Tom and other Packers TomP at Burgoyne.Com
Mon Feb 26 15:34:00 EST 2001


Mark

    I'm just now getting back into researching this subject, too, as I try
to formulate a theoretical foundation on which to present my senior project
(a set of machine-learning algorithms which I will compare).  Two things I
have just found:

    (1) "Pragmatism".  Did you know that pragmatism is thought among the
philosophical community to be the only substantial American contribution to
philosophy?  Perhaps the biggest proponent of it was William James, which
was where I was reading about it, in his book by the same name.  (I forget
the name of the guy who coined the term, but he was American, too, and an
associate of William James.)  Pragmatism seems to be nearly the same idea
that your quote on the Hebrew perception of truth says.  It's all about
tying theoretical truth to concrete reality, which has a "practical"
consequence, ("practicality" is just part of the full meaning of
"pragmatism").

    I heard about this idea before, in "Four Philosophies: and their
Practice in Education and Religion", by J. Donald Butler, a book my grandpa
gave me just before he died.  ("Practice" is an etymological cousin to
"pragmatism".)  Do you know if you're related to this Butler?

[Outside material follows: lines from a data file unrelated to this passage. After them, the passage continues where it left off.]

import Summits.HubbardSuperconductivity.HubbardSuperconductivity.Theorems.AnisotropyChordTransferFibre3RowCBand
import Summits.HubbardSuperconductivity.HubbardSuperconductivity.Theorems.AnisotropyChordTransferFibre3RowCL2N00275

/-!
# Route `AnisotropyChord` / H0 rotor rung, LEVEL 2 row C (KT-2b), BANDED η-FACTORISED SHARP program: the cell `ν ∈ [275, 316]/10⁶`, `a ∈ [17/20, 19/20]`

One `(ν, a)`-cell of the `∀L ≥ 128` kernel certificate of the off-pole tail bound (KT-2b″) with the PartN41-E §1 window-shell
cancellation, the η²-factorised evaluation AND the manifold t-band in the `t·R̄` slots (`…RowCBand`: `rowCEFT`):
★ `cellT00275A0850_rowC` : `RowC.rowCCellCheckFT colN00275 17/20 19/20 436/100 73/100 (50, 24) = true` (one kernel `decide`), composed with
`RowC.offPoleTail_of_rowCCheckFT`, the column's X-sum bracket `xsN00275` and p2's `colN00275_check`:
★★ `offPoleTailT_cellN00275A0850`: for EVERY `L ≥ 128` and every ground two-magnon profile (`0 ≤ Δ < 1`) with `ν`, `a` in the cell,
`‖R′‖² − P − lowN ≤ (73/100)·η_eff·(2ε₁ − T⁺)·U`.  (Supersedes the crude/sharp constants of `…RowCL2N/L2S00275…` on this cell.)
Prover seat `hubbard-h0-rotor-p1` g28–g29 (route lead); helper for piece A = stmt-HubbardSuperconductivity-23918 of rung 19089
(`--supports`, helper class).  Nothing here proves superconductivity in the Hubbard model; one kernel-certified piece of ONE
conditional reduction (the GM₃ ∀L certificate, Level-2 row C = KT-2b); the rotor TARGET as originally worded stays FALSE (g15 verdict).
Mathlib + the tree only; no sorry.  Generated by p1 g28–g29 rowc/mkfiles.py (HOME/hubbard-h0-rotor-p1/rowc/).
-/

set_option linter.dupNamespace false
set_option autoImplicit false

open Literature.Analysis.ValidatedNumerics

namespace Summit.HubbardSuperconductivity.HubbardSuperconductivity.Theorems.AnisotropyChord.Transfer.Fibre3.L2.KT2b

open L2.N1

/-- ★ the banded η-factorised sharp row-C `RExpr` cell check passes with `b = 73/100` on `a ∈ [17/20, 19/20]` over the column `colN00275`. -/
theorem cellT00275A0850_rowC :
    RowC.rowCCellCheckFT colN00275 ((17 : ℚ) / 20) ((19 : ℚ) / 20) ((436 : ℚ) / 100) ((73 : ℚ) / 100) (50, 24) = true := by
  decide +kernel

/-- ★★ on this cell, for EVERY `L ≥ 128` and every ground profile: `‖R′‖² − P − lowN ≤ (73/100)·η_eff·(2ε₁ − T⁺)·U`. -/
theorem offPoleTailT_cellN00275A0850 (L : ℕ) [NeZero L] (hL : 128 ≤ L) {Δ lam2 : ℝ} {f : Tor L → ℝ} (hΔ0 : 0 ≤ Δ) (hΔ1 : Δ < 1)
    (hf : IsGroundTwoMagnon L Δ lam2 f)
    (hν1 : (275 : ℝ) / 1000000 ≤ lam2 / (2 * Real.pi / L) ^ 2) (hν2 : lam2 / (2 * Real.pi / L) ^ 2 ≤ (316 : ℝ) / 1000000)
    (ha1 : ((17 : ℝ) / 20) ≤ Δ * f (K1 L)) (ha2 : Δ * f (K1 L) ≤ ((19 : ℝ) / 20)) :
    (ip L (resid L Δ f) (resid L Δ f)).re - polePart L Δ f - lowNormPart L Δ f
      ≤ ((73 : ℝ) / 100) * etaEff L lam2 * (2 * eps1 L - Tplus L Δ f) * Uunit L Δ f := by
  have h := RowC.offPoleTail_of_rowCCheckFT L colN00275 ((17 : ℚ) / 20) ((19 : ℚ) / 20) ((436 : ℚ) / 100) ((73 : ℚ) / 100) (50, 24) 1000000
    cellT00275A0850_rowC colN00275_check xsN00275 hL hΔ0 hΔ1 hf
    (by simpa [colN00275] using hν1) (by simpa [colN00275] using hν2) (by push_cast; simpa using ha1) (by push_cast; simpa using ha2)
  simpa using h

end Summit.HubbardSuperconductivity.HubbardSuperconductivity.Theorems.AnisotropyChord.Transfer.Fibre3.L2.KT2b
/-- **Edge ↔ connection duality** (any `q ≠ 0`): for the pair `e = s(x,y)` with parameter `c = w e` and ANY event `F` that does
not depend on `e`, the unnormalised covariance of `J_e` with `F` is `−c(1−c)(q⁻¹−1)` times the unnormalised covariance of the
connection event `{x ↔ y}` with `F` in the state with `e` closed:
`S_w(J_e ∩ F)·Z_w − S_w(J_e)·S_w(F) = −c(1−c)(q⁻¹ − 1)·[S_{w[e↦0]}({x↔y} ∩ F)·Z_{w[e↦0]} − S_{w[e↦0]}(x↔y)·S_{w[e↦0]}(F)]`.
So for `q < 1` an edge is NEGATIVELY correlated with an `e`-insensitive event exactly when the connection it would create is
POSITIVELY correlated with that event one edge down: `F = J_f` gives EC⁺ ⟺ edge-negative association (`negCorr_defect_eq`),
`F = {u ↔ v off e}` shows that pairwise positive correlation of connection events is itself a single-edge negative-association statement.
[cite: Grimmett2006, §3.9 (pp. 63–64); Thm. (3.1)(a) (p. 37)] -/
theorem openPair_defect_eq_neg_conn_defect (w : Sym2 V → unitInterval) {q : ℝ} (hq : q ≠ 0) (x y : V)
    (F : Set (BondConfig V)) (hF : ∀ ω : BondConfig V, ω ∆ {s(x, y)} ∈ F ↔ ω ∈ F) :
    (∑ ω : BondConfig V, rcWeightW w q ∅ ω * ind ({ω | s(x, y) ∈ ω} ∩ F) ω) * rcPartitionFunctionW w q ∅ -
        (∑ ω : BondConfig V, rcWeightW w q ∅ ω * ind {ω | s(x, y) ∈ ω} ω) *
          (∑ ω : BondConfig V, rcWeightW w q ∅ ω * ind F ω) =
      -((w s(x, y) : ℝ) * (1 - (w s(x, y) : ℝ)) * (q⁻¹ - 1)) *
        ((∑ ω : BondConfig V, rcWeightW (Function.update w s(x, y) 0) q ∅ ω * ind (F ∩ openConn x y) ω) *
            rcPartitionFunctionW (Function.update w s(x, y) 0) q ∅ -
          (∑ ω : BondConfig V, rcWeightW (Function.update w s(x, y) 0) q ∅ ω * ind (openConn x y) ω) *
            (∑ ω : BondConfig V, rcWeightW (Function.update w s(x, y) 0) q ∅ ω * ind F ω)) := by
  have s1 := sum_rcWeightW_ind_inter_openPair w q s(x, y) F
  have s2 := sum_rcWeightW_ind_openPair w q s(x, y)
  have s3 := sum_rcWeightW_ind_affine w q s(x, y) F
  have s4 := rcPartitionFunctionW_affine w q s(x, y)
  have t1 := sum_rcWeightW_update_one_eq_toggle w hq x y F hF
  have t2 := rcPartitionFunctionW_update_one_eq_toggle w hq x y
  have c1 := sum_rcWeightW_ind_inter_compl (Function.update w s(x, y) 0) q F (openConn x y)
  have c2 := sum_rcWeightW_ind_compl (Function.update w s(x, y) 0) q (openConn x y : Set (BondConfig V))
  rw [s1, s2, s3, s4, t1, t2, c1, c2]
  ring
/-- **One hypersurface section (Krull): a point of height `≥ k + 1` specialises, inside `V₊(F)`, to
a point of height `≥ k`.** For `X` proper over `ℂ` with a closed immersion `ι : X ↪ ℙᴺ`, a form
`F` of positive degree and a point `x` with `dim closure {x} ≥ k + 1`, some specialisation `x'`
of `x` has `ι(x') ∈ V₊(F)` and `dim closure {x'} ≥ k`: if `ι(x) ∉ V₊(F)`, the closed subvariety
`V = closure {x}` (reduced structure, `Motives.ClosedSubvariety.ofPoint`) meets `V₊(F)` (a positive
dimensional closed irreducible subset of a proper scheme is not inside the affine open
`ι⁻¹ D₊(F)`, `Morphisms.not_subset_affineOpen_of_one_le_topologicalKrullDim`), the pulled-back
divisor `V₊(F)|_V` is an effective Cartier divisor, and a generic point `ξ` of a component of its
support has codimension `≤ 1` in `V` (Krull's Hauptidealsatz,
`Resolution.IsEffectiveCartier.exists_specializes_coheight_le_one`), hence
`height ξ ≥ dim V - 1 ≥ k` (`dim V = height x`,
`Dimension.coheight_add_height_eq_topologicalKrullDim`).
[cite: Hartshorne1977, I Thm. 7.2 and I Prop. 7.1 (proof)] -/
theorem exists_specializes_mem_and_le_height (x : X.left) {k : ℕ}
    (hk : ((k + 1 : ℕ) : ℕ∞) ≤ height x) {e : ℕ} (he : 0 < e) {F : MvPolynomial (Fin (N + 1)) ℂ}
    (hF : F ∈ MvPolynomial.homogeneousSubmodule (Fin (N + 1)) ℂ e) :
    ∃ x' : X.left, x ⤳ x' ∧ F ∈ (ι.left.base x').asHomogeneousIdeal ∧ (k : ℕ∞) ≤ height x' := by
  classical
  have hkx : (k : ℕ∞) ≤ height x :=
    le_trans (by exact_mod_cast Nat.le_succ k) hk
  by_cases hFx : F ∈ (ι.left.base x).asHomogeneousIdeal
  · exact ⟨x, specializes_rfl, hFx, hkx⟩
  have hF0 : F ≠ 0 := fun h => hFx (h ▸ zero_mem _)
  -- standing instances
  haveI : LocallyOfFiniteType X.hom := inferInstance
  haveI : IsLocallyNoetherian X.left := LocallyOfFiniteType.isLocallyNoetherian X.hom
  -- the closed subvariety `V = closure {x}` and `g : V → ℙᴺ`
  let V := ClosedSubvariety.ofPoint X.left x
  let g : V.carrier ⟶ ProjSpace.P N ℂ := V.ι ≫ ι.left
  have hgη : g.base (genericPoint V.carrier) = ι.left.base x := by
    change ι.left.base (V.ι.base (genericPoint V.carrier)) = _
    congr 1
    exact ClosedSubvariety.genericPoint_ofPoint (X := X.left) (x := x)
  have h₀ : (ProjSpace.formDivisor F hF hF0).Avoids (g.base (genericPoint V.carrier)) := by
    rw [hgη, ProjSpace.formDivisor_avoids_iff hF hF0 he]
    exact hFx
  -- the effective Cartier divisor `V₊(F)|_V` and its ideal sheaf
  let D := (ProjSpace.formDivisor F hF hF0).pullbackAvoiding g h₀
  have hD : D.IsEffective := (ProjSpace.isEffective_formDivisor hF hF0).pullbackAvoiding g h₀
  have hsupp : ∀ v : V.carrier, v ∈ hD.idealSheaf.support ↔
      F ∈ (ι.left.base (V.ι.base v)).asHomogeneousIdeal := fun v => by
    rw [hD.mem_support_idealSheaf_iff,
      ProjSpace.avoids_pullbackAvoiding_formDivisor_iff g he hF hF0 h₀ v, not_not]
    rfl
  -- `V` meets `V₊(F)`: `closure {x}` is not inside the affine open `ι⁻¹ D₊(F)`
  have hmeet : ∃ v₀ : V.carrier, v₀ ∈ hD.idealSheaf.support := by
    let U : (projectiveSpace N ℂ).left.Opens :=
      Proj.basicOpen (MvPolynomial.homogeneousSubmodule (Fin (N + 1)) ℂ) F
    have hUaff : IsAffineOpen U :=
      Proj.isAffineOpen_basicOpen (MvPolynomial.homogeneousSubmodule (Fin (N + 1)) ℂ) F hF he
    have hU : IsAffineOpen (ι.left ⁻¹ᵁ U) := hUaff.preimage ι.left
    have hdim : 1 ≤ topologicalKrullDim (closure ({x} : Set X.left)) := by
      have h1 : ((1 : ℕ) : ℕ∞) ≤ height x :=
        le_trans (by exact_mod_cast Nat.succ_le_succ k.zero_le) hk
      exact_mod_cast le_topologicalKrullDim_of_le_height isClosed_closure
        (subset_closure (mem_singleton x)) h1
    have hnot := Morphisms.not_subset_affineOpen_of_one_le_topologicalKrullDim X.hom
      (isIrreducible_singleton.closure) isClosed_closure hdim hU
    obtain ⟨z, hzx, hzU⟩ := Set.not_subset.1 hnot
    have hxz : x ⤳ z := specializes_iff_mem_closure.2 hzx
    refine ⟨ClosedSubvariety.ofPointPt x hxz, ?_⟩
    rw [hsupp, ClosedSubvariety.ofPoint_ι_ofPointPt]
    -- `z ∉ ι⁻¹ D₊(F)` means `F ∈ 𝔭_{ι z}`
    by_contra hFz
    exact hzU hFz
  -- Krull: a generic point `ξ` of a component of the support has codimension `≤ 1` in `V`
  obtain ⟨v₀, hv₀⟩ := hmeet
  obtain ⟨ξ, hξ, -, hξ1⟩ :=
    Resolution.IsEffectiveCartier.exists_specializes_coheight_le_one
      hD.isEffectiveCartier_idealSheaf hv₀
  refine ⟨V.ι.base ξ, ClosedSubvariety.specializes_ofPoint_ι x ξ, (hsupp ξ).1 hξ, ?_⟩
  -- dimension count in the integral `V`: `coheight ξ + height ξ = dim V = height x`
  haveI : LocallyOfFiniteType (V.ι ≫ X.hom) := inferInstance
  have h1 := Dimension.coheight_add_height_eq_topologicalKrullDim (V.ι ≫ X.hom) ξ
  have h2 := Dimension.coheight_add_height_eq_topologicalKrullDim (V.ι ≫ X.hom)
    (genericPoint V.carrier)
  have hgen0 : coheight (genericPoint V.carrier) = 0 :=
    Order.coheight_eq_zero.2 fun y _ => genericPoint_specializes y
  have hgenh : height (genericPoint V.carrier) = height x := by
    rw [← height_base_eq_of_isClosedImmersion' V.ι (genericPoint V.carrier)]
    exact congrArg height (ClosedSubvariety.genericPoint_ofPoint (X := X.left) (x := x))
  rw [← h1, hgen0, zero_add, hgenh] at h2
  have h3 : coheight ξ + height ξ = height x := by exact_mod_cast h2.symm
  rw [height_base_eq_of_isClosedImmersion' V.ι ξ]
  -- `k + 1 ≤ coheight ξ + height ξ ≤ 1 + height ξ`
  have h4 : ((k + 1 : ℕ) : ℕ∞) ≤ 1 + height ξ :=
    (hk.trans_eq h3.symm).trans (add_le_add hξ1 le_rfl)
  have h5 : ((k : ℕ∞) + 1) ≤ height ξ + 1 := by
    rw [add_comm (height ξ)]
    exact_mod_cast h4
  exact (ENat.add_le_add_iff_right ENat.one_ne_top).1 h5
import Summits.CriticalPhenomena.Ising3D.TaylorCoeffZMonoHalf
import Mathlib.Tactic.Linarith
import Mathlib.Tactic.Ring
import HarnessLib

/-!
# Low-order values of the q-factors (regression checks for the exact producer)
(cell `pub-ising3x`, seat boot-1; gate (g3): conventions pinned by theorems)

HONEST FRAMING: lottery ticket; floor = tightest certified 3D Ising CFT bounds; no exact-solution
claim without a proof.

`qFactor₁ s α 0 = 1`, `qFactor₁ s α 1 = α - s`, `qFactor₂ s α 0 = 1`, `qFactor₂ s α 1 = s - α`
(from `C(r,0) = 1`, `C(r,1) = r`): the order-0 and order-1 Taylor data of `(1-z)^s z^α` and `z^s (1-z)^α`
at `z = ½` after removing the prefactor `(½)^{s+α} 2^a` — a producer's table must reproduce these signs.
Elementary.
-/

namespace Summit.CriticalPhenomena.Ising3D

open Finset

/-- `q¹(s,α;0) = 1`. [folklore] -/
theorem qFactor₁_zero (s α : ℝ) : qFactor₁ s α 0 = 1 := by
  simp [qFactor₁]

/-- `q¹(s,α;1) = α - s`. [folklore] -/
theorem qFactor₁_one (s α : ℝ) : qFactor₁ s α 1 = α - s := by
  rw [qFactor₁, Finset.Nat.antidiagonal_succ, Finset.sum_cons, Finset.sum_map]
  simp
  ring

/-- `q²(s,α;0) = 1`. [folklore] -/
theorem qFactor₂_zero (s α : ℝ) : qFactor₂ s α 0 = 1 := by
  simp [qFactor₂]

/-- `q²(s,α;1) = s - α`. [folklore] -/
theorem qFactor₂_one (s α : ℝ) : qFactor₂ s α 1 = s - α := by
  rw [qFactor₂, Finset.Nat.antidiagonal_succ, Finset.sum_cons, Finset.sum_map]
  simp
  ring

end Summit.CriticalPhenomena.Ising3D
import Summits.Ventures.CertifiedQuantumChemistry.Rows.FrozenCoreRelaxationHole
import Mathlib.Analysis.Matrix.PosDef
import HarnessLib

/-!
# Ventures/CertifiedQuantumChemistry — Rows/FrozenCoreRelaxationParticleHole.lean: `G ⪰ γγ†` on the
# DQG-feasible set, and the `G`-condition transports along the frozen-core extension

HONEST FRAMING (verbatim): certified bounds for a stated model Hamiltonian in a stated basis; not a
claim about the real molecule beyond that model.

Seat rdm-B (gen 22), file 4 of the relaxation-level frozen-core set (files 1–3:
`Rows/FrozenCoreRelaxation{Pair,Blocks,Hole}.lean`). Two results:

1. **`gMap_sub_vecMulVec_posSemidef`** — on the ABSTRACT DQG-feasible set the particle-hole matrix
   dominates the rank-one matrix of the one-matrix read as a pair vector: `G − γγ† ⪰ 0`
   (`G^{ij}_{kl} − γ_ij γ̄_kl ⪰ 0`; for states the variance inequality `⟨A†A⟩ ≥ |⟨A⟩|²`). Proof from
   `G ⪰ 0` alone by the Cauchy–Schwarz inequality against the TRACE VECTOR `t = Σ_k e_(k,k)`: the
   contraction row and antisymmetry give `G t = N γ` (`gMap_mulVec_traceVec`), the trace row gives
   `t† γ = N`, and `γ = 0` when `N = 0` (`γ ⪰ 0`, `Tr γ = 0`, Mathlib's `PosSemidef.trace_eq_zero_iff`).
2. **`gMap_frozen`** — the particle-hole matrix of the extended pair decomposes into five positive
   pieces, `gMap γ' Γ' = R R† + E₂ (gMap γ Γ − γγ†) E₂ᴴ + Σ_{v virtual} P_v γ P_vᴴ + Σ_{k∈K} Q_k (1 − γᵀ) Q_kᴴ + D`
   with `R = E₂ γ + Σ_{k∈K} e_(k,k)` (the active one-matrix couples to the core number operators through ONE
   rank-one term — this is where item 1 is needed), the active-particle / virtual-hole blocks `γ`
   (`P_v = activeEnv e v`), the core-particle / active-hole blocks `¹Q = 1 − γᵀ` (`Q_k = envActive e k`), and
   the diagonal `D` = identity on the core → virtual excitations; checked block by block (16 patterns, the
   all-environment block folded into the closed form `particleHoleRDM_single` of `²G(|K⟩)`). Hence
   **`posSemidef_gMap_frozen`** and `posSemidef_gMap_frozen_of_isDQGFeasible`: on the DQG-feasible set with
   `N + 2 ≤ |ι|` THE `G`-CONDITION TRANSPORTS.

With files 1 and 3: `D`, `Q`, `G` all transport; the linear and sector rows and the energy identity
(`IsDQGFeasibleSector` transport, `pqgSectorEnergy` inequality) follow in the next files. All PROVED
(0 sorry, no definition); abstract programme objects only. References: D. A. Mazziotti, Adv. Chem. Phys.
134 (2007) ch. 3 §II.B eqs. (13), (15)–(16) [Mazziotti2007RDMChapter]; T. Helgaker, P. Jørgensen, J. Olsen
(2000) §12.5.1 [HelgakerJorgensenOlsen2000].
-/

noncomputable section

namespace Summit.Ventures.CertifiedQuantumChemistry

open Matrix Finset
open Literature.MathematicalPhysics.QuantumLattice Literature.MathematicalPhysics.QuantumChemistry JWEmbed
open scoped ComplexOrder

variable {ι ι' : Type*} [LinearOrder ι] [LinearOrder ι'] [Fintype ι] [Fintype ι']
variable (e : ι ↪o ι') {K : Finset ι'}

/-! ## The particle-hole (`G`) matrix of the extended pair -/

section ParticleHole

variable (γ : Matrix ι ι ℂ) (Γ : Matrix (ι × ι) (ι × ι) ℂ)
/-!
# Zhang (2022) §10 p. 57: the first lines of the two upper ranges of `Θ₁(𝐚₁₁,𝐚₁₃)`
# (`Z22:§10.u037`/`u038`, `Typed.Sec10B.Eq1037a`/`Eq1038a`) from the RELATIVE, Π-WEIGHTED Lemma 10.2

Topic `Literature/NumberTheory/LFunctions/Zhang2022` (Landau–Siegel adjudication tree;
verdict-neutral). Y. Zhang, *Discrete mean estimates and the Landau–Siegel zero*,
arXiv:2211.02515v1 (2022) [Zhang2022LandauSiegel], §10 «Proof of Proposition 2.4», PDF p. 57
(tex L2925–L2945): "the sum over `P^{0.5} ≤ dr < P^{0.502}` is equal to `(500L′(1,χ)²/(0.504 log²P))
Σ_{P^{0.5}≤n<P^{0.502}} |χ(n)|λ₀ⱼ(n)φ(n)⁻¹ 𝔣_{j6}(P^{0.504}/n)(−1 + 𝔶₁ⱼ(n)) + o(α)`" and its twin for
`P^{0.502} ≤ dr < P^{0.504}` — **an unrefereed manuscript under adjudication; every hypothesis below is a
CLAIM of the manuscript; nothing here bears on its Theorems 1–2 or on Landau–Siegel zeros.**
ZHANG-L discharge lane (WP10, seat zl-w10-p5, helper under the v19/v20 leaf `Typed.Sec10B.Concl1113`).

Why this file. The tree's edges `Skeleton.eq1037a_of` / `eq1038a_of` (sz-d41, `Section10Range1113`,
`Section10Range1113Top`) consume the banked ABSOLUTE Lemma 10.2 `Skeleton.Lemma102 c′`, whose clauses
the cell's record classes underivable as printed uniformly in `(d,r)` (GAP rows G-d43-1: (10.8)–(10.10)
hold only with the factor `(∏_{q∣dr}(1−q⁻¹)⁻¹)² = (dr/φ(dr))²` of Lemma 8.4ᴿ; G-d60-1: (10.11) only
`Π(d,r)`-weighted), and the lane re-types the §10 binder accordingly (RETYPE-LEDGER RT-01′, ruling R-13).
This file re-runs the two range assemblies with those weights: the pointwise errors of the main range
AND of the `T`-windows carry `(n/φ(n))²` (`n = dr`), absorbed by the window weight sums with exponent
`7` instead of `5` (sz-L3-t4's doubly-weighted `Ranges1422.range_assembly_bound₃`; d41's
`weight_sum_exp_range 7` / `weight_sum_windows 7`); everything else — the `m`-sum by Lemma 8.2
(`Skeleton.Lemma82`, tree theorem for `c′ ≥ 0`), the (8.10) collapse (`Section8cStatements.Eq810`, tree
theorem `eq810_holds`), the main terms, the constants — is d41's verbatim. The Lemma-10.2 input is taken
in the WEAKEST SHAPE USED, stated inline (no new definition): clauses (10.9), (10.10) relative and the
window clause (10.11) with the same `(∏_{q∣dr}(1−q⁻¹)⁻¹)²` factor; the `(1 + ‖Π(d,r)‖)`-weighted window
clause implies it with `C ↦ 2C` (`relW_window_of_PiW_window`, from `‖Π(d,r)‖ ≤ (dr/φ(dr))²`,
`Section10RangeToolkit.norm_PiW_le`; `(∏_{q∣n}(1−q⁻¹)⁻¹)² = (n/φ(n))²` is zl-w10-p4's
`Sj1321Mid.prod_one_sub_inv_inv_sq_eq`).

* `eq1037a_of_relW` — `Eq1037a c′` ⇐ (10.9)ᴿ ∧ (10.11)ᵂ, `Lemma82 c′`, `Eq810`; error `≪ 𝓛⁻¹⁰ = o(α)`.
* `eq1038a_of_relW` — `Eq1038a c′` ⇐ (10.10)ᴿ ∧ (10.11)ᵂ, `Lemma82 c′`, `Eq810`; error `≪ 𝓛⁻¹⁰ = o(α)`.

Theorem-only; 0 new definitions, 0 facts.

## References

* Y. Zhang, arXiv:2211.02515v1 (2022), §10 p. 57 (tex L2925–2945), Lemma 10.2 p. 55, Lemma 8.2
  p. 46, (8.10) p. 48. [cite: Zhang2022LandauSiegel, §10 p.57]
-/

noncomputable section

open Complex Real Finset

namespace Literature.NumberTheory.LFunctions.Zhang2022.Skeleton

open Literature.NumberTheory.LFunctions.Zhang2022.Typed
open Literature.NumberTheory.LFunctions.Zhang2022.Typed.Sec10C.Ranges1422 (range_assembly_bound₃)
open Literature.NumberTheory.LFunctions.Zhang2022.Section8cProofs (large_D)
open Literature.NumberTheory.LFunctions.Zhang2022.Sj1321Mid (prod_one_sub_inv_inv_sq_eq)

variable (c' : ℝ) {D : ℕ} (χ : DirichletCharacter ℂ D)

/-! ## The relative factor and the window shapes -/

/-- The `(1 + ‖Π(d,r)‖)`-weighted window bound implies the `(dr/φ(dr))²`-weighted one with twice the
constant (`‖Π(d,r)‖ ≤ (dr/φ(dr))²`, `1 ≤ (dr/φ(dr))²`). [cite: Zhang2022LandauSiegel, §10 (10.11)] -/
theorem relW_window_of_PiW_window {C : ℝ} (hC : 0 ≤ C) {d r : ℕ} (hd : 1 ≤ d) (hr : 1 ≤ r) {x : ℝ}
    (h : x ≤ C * (1 + ‖PiW χ d r‖) * (ell D ^ 7)⁻¹) :
    x ≤ 2 * C * (ell D ^ 7)⁻¹ * (∏ q ∈ (d * r).primeFactors, (1 - (q : ℝ)⁻¹)⁻¹) ^ 2 := by
  have hn : d * r ≠ 0 := Nat.mul_ne_zero (by omega) (by omega)
  rw [prod_one_sub_inv_inv_sq_eq hn]
  have hPiW := norm_PiW_le χ (d := d) (r := r) (by omega) (by omega)
  have h1 : (1 : ℝ) ≤ (((d * r : ℕ) : ℝ) / Nat.totient (d * r)) ^ 2 :=
    one_le_pow₀ (one_le_self_div_totient hn)
  have hℓ : 0 ≤ (ell D ^ 7)⁻¹ :=
    inv_nonneg.mpr (pow_nonneg (by rw [ell]; exact Real.log_natCast_nonneg D) 7)
  have h12 : 1 + ‖PiW χ d r‖ ≤ (((d * r : ℕ) : ℝ) / Nat.totient (d * r)) ^ 2 +
      (((d * r : ℕ) : ℝ) / Nat.totient (d * r)) ^ 2 := add_le_add h1 hPiW
  calc x ≤ C * (1 + ‖PiW χ d r‖) * (ell D ^ 7)⁻¹ := h
    _ ≤ C * ((((d * r : ℕ) : ℝ) / Nat.totient (d * r)) ^ 2 +
          (((d * r : ℕ) : ℝ) / Nat.totient (d * r)) ^ 2) * (ell D ^ 7)⁻¹ :=
        mul_le_mul_of_nonneg_right (mul_le_mul_of_nonneg_left h12 hC) hℓ
    _ = 2 * C * (ell D ^ 7)⁻¹ * ((((d * r : ℕ) : ℝ)) / Nat.totient (d * r)) ^ 2 := by ring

    (2) I almost thought I finally found a
philosopher/logician/mathematician who realised that deduction and induction
are inverses of each other, and therefore mutually interdependent.  His name
was W. S. Jevons.  Actually, it turns out that what he said was that
deduction is basic and that induction is the inverse of deduction, (not
necessarily vice versa).  Whether or not he ever realised that each are
interdependent, and that all logical inference is one, big, circular
argument, without a foundation, I have yet to discover.  But, you can be
sure, I will continue looking.

    It seems silly to me that any of these famous philosophers would not
have found what I call "the symmetry heuristic", and used it to discover all
of these complimentary aspects of knowledge modelling and inference
methodology.

    Another interesting thing he said (in the form of the title of one of
his books) was that logic is "the science of quality, apart from quantity",
which is exactly how I've been using those words.  Mathematics would
therefore be the science of quantity, apart from quality; but again, I'm not
sure he saw that complementary side of the issue.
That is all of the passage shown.